--- EXERCISE DATA ---

/-!
# h413 ∕ Track B «K2-LIT», campaign «5Res (b) BL-2(χ,τ)» — helper `K2E1ChiEisensteinMemHXCMTwo` (SHEET row 4): `E(f_z) ∈ 𝓗_k(𝔛)` FOR BOUNDED (χ,τ)-SECTIONS ON `U(1,1)_{L∕L⁺}`,
# `1 < Re z ≤ k`, AND THE `𝓗_k`-NORM BOUND UNIFORM ON `{σ₁ ≤ Re z ≤ k}` — the twin of ★ (b1)₂ `eisensteinSeriesU_flatSectionU_memHX_cm_two` with `φ ≡ φ₀ ↦ φ` bounded, continuous, left-`B(F)`-invariant

Cell `pub/hodgecm-mathlib`, crux h413 = `stmt-HodgeConjecture-24833`, route of record `HCCMUnconditional`; chair K2-lead (g1), dealer K2E1-plan (g6) deal (96); sheet K2-defs1 (g6)
`SHEET-5Res-b-chi-twins` row 4 («`‖E(f_z)‖ ≤ ‖φ‖_∞·E(H^σ)` — same majorant, 20-line reduction to the ★ spherical statement»).  THEOREMS ONLY (no `def`, no `instance`, no notation, no
named-fact hypothesis, no `sorry`); lane `--supports stmt-HodgeConjecture-24833 --as helper` (count-neutral).  Closes no socket.

THE POINT.  In ★ (b1)₂ the section is hard-wired `φ ≡ φ₀` in exactly one place, the pointwise majorant `‖E(φ₀H^z)(g)‖ ≤ ‖φ₀‖·Σ_q H(γ̃_q g)^{Re z}`; everything downstream (the uniform
majorant `Σ_q H(γ̃_q g)^σ ≤ C·w₁(g)^{σ₂}` on `[σ₁, σ₂] ⊂ (1, ∞)` ★ `tsum_borelHeight_rpow_le_uniform_cm_two`, the `L²(w₁^{−2k}dμ)` packaging ★ FILE C, Borel descent ★) is section-free.  For
any `φ : G(𝔸) → ℂ` with `‖φ‖ ≤ M` the same majorant holds with `‖φ₀‖ ↦ M` (★ `norm_flatSectionU_le`), and measurability of the descent needs only continuity of `φ` (★
`continuous_eisensteinSeriesU_flatSectionU_cm_two`, already `φ`-general) and left-`B(F)`-invariance of `φ` (automorphy ★ `eisensteinSeriesU_flatSectionU_rational_mul`) — which
(χ,τ)-sections have (★ `IsChiSection.toAdelic_mul`).  No unitarity of `χ`, no `K`-type datum is used.

* §1 **`norm_eisensteinSeriesU_flatSectionU_le_of_norm_le`** (`‖E(f_z)(g)‖ ≤ M·Σ_q H(γ̃_q g)^{Re z}`), **`norm_eisensteinSeriesU_flatSectionU_le_uniform_of_norm_le_cm_two`** (ONE `C(σ₁, σ₂)`).
* §2 `measurable_quotFun_eisensteinSeriesU_of_borel_invariant_cm_two`.
* §3 **`eisensteinSeriesU_flatSectionU_memHX_of_norm_le_cm_two`** (`E(f_z) ∈ 𝓗_k(𝔛)`, `1 < Re z ≤ k`), **`norm_toHX_eisensteinSeriesU_le_uniform_of_norm_le_cm_two`**.
* §4 THE (χ,τ) PRINTS **`chiEisenstein_memHX_cm_two`**, **`norm_toHX_chiEisenstein_le_uniform_cm_two`** (`hφB := IsChiSection.toAdelic_mul`).

HONEST LABEL: HC_CM is proved only modulo the 7 printed citations (2 remaining named inputs: hLiu418 = `stmt-HodgeConjecture-24832`, h413 = `stmt-HodgeConjecture-24833`) until rung 0
closes; this file asserts no named fact and closes no socket.
References: [BernsteinLapid2019] J. Bernstein, E. Lapid, *On the meromorphic continuation of Eisenstein series*, arXiv:1911.02342 (JAMS 37 (2024)), §4 (p. 10), §7; [MoeglinWaldspurger1995]
C. Mœglin, J.-L. Waldspurger, *Spectral Decomposition and Eisenstein Series*, I.2.2, I.2.17, II.1.5, IV.1.8; [Garrett2018] P. Garrett, *Modern Analysis of Automorphic Forms by Example*, §2.3, §3.10.
-/

set_option autoImplicit false
-- the mandated namespace repeats `HodgeConjecture.HodgeConjecture`, as in every `Theorems/*.lean` of this sub-problem
set_option linter.dupNamespace false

---

-- PROBLEM DETAILS --
Look for the string "named" in the entries above. Copy every line that has it.

-- SOLUTION FOR THIS PROBLEM --
named-fact hypothesis, no `sorry`); lane `--supports stmt-HodgeConjecture-24833 --as helper` (count-neutral).  Closes no socket.
HONEST LABEL: HC_CM is proved only modulo the 7 printed citations (2 remaining named inputs: hLiu418 = `stmt-HodgeConjecture-24832`, h413 = `stmt-HodgeConjecture-24833`) until rung 0
closes; this file asserts no named fact and closes no socket.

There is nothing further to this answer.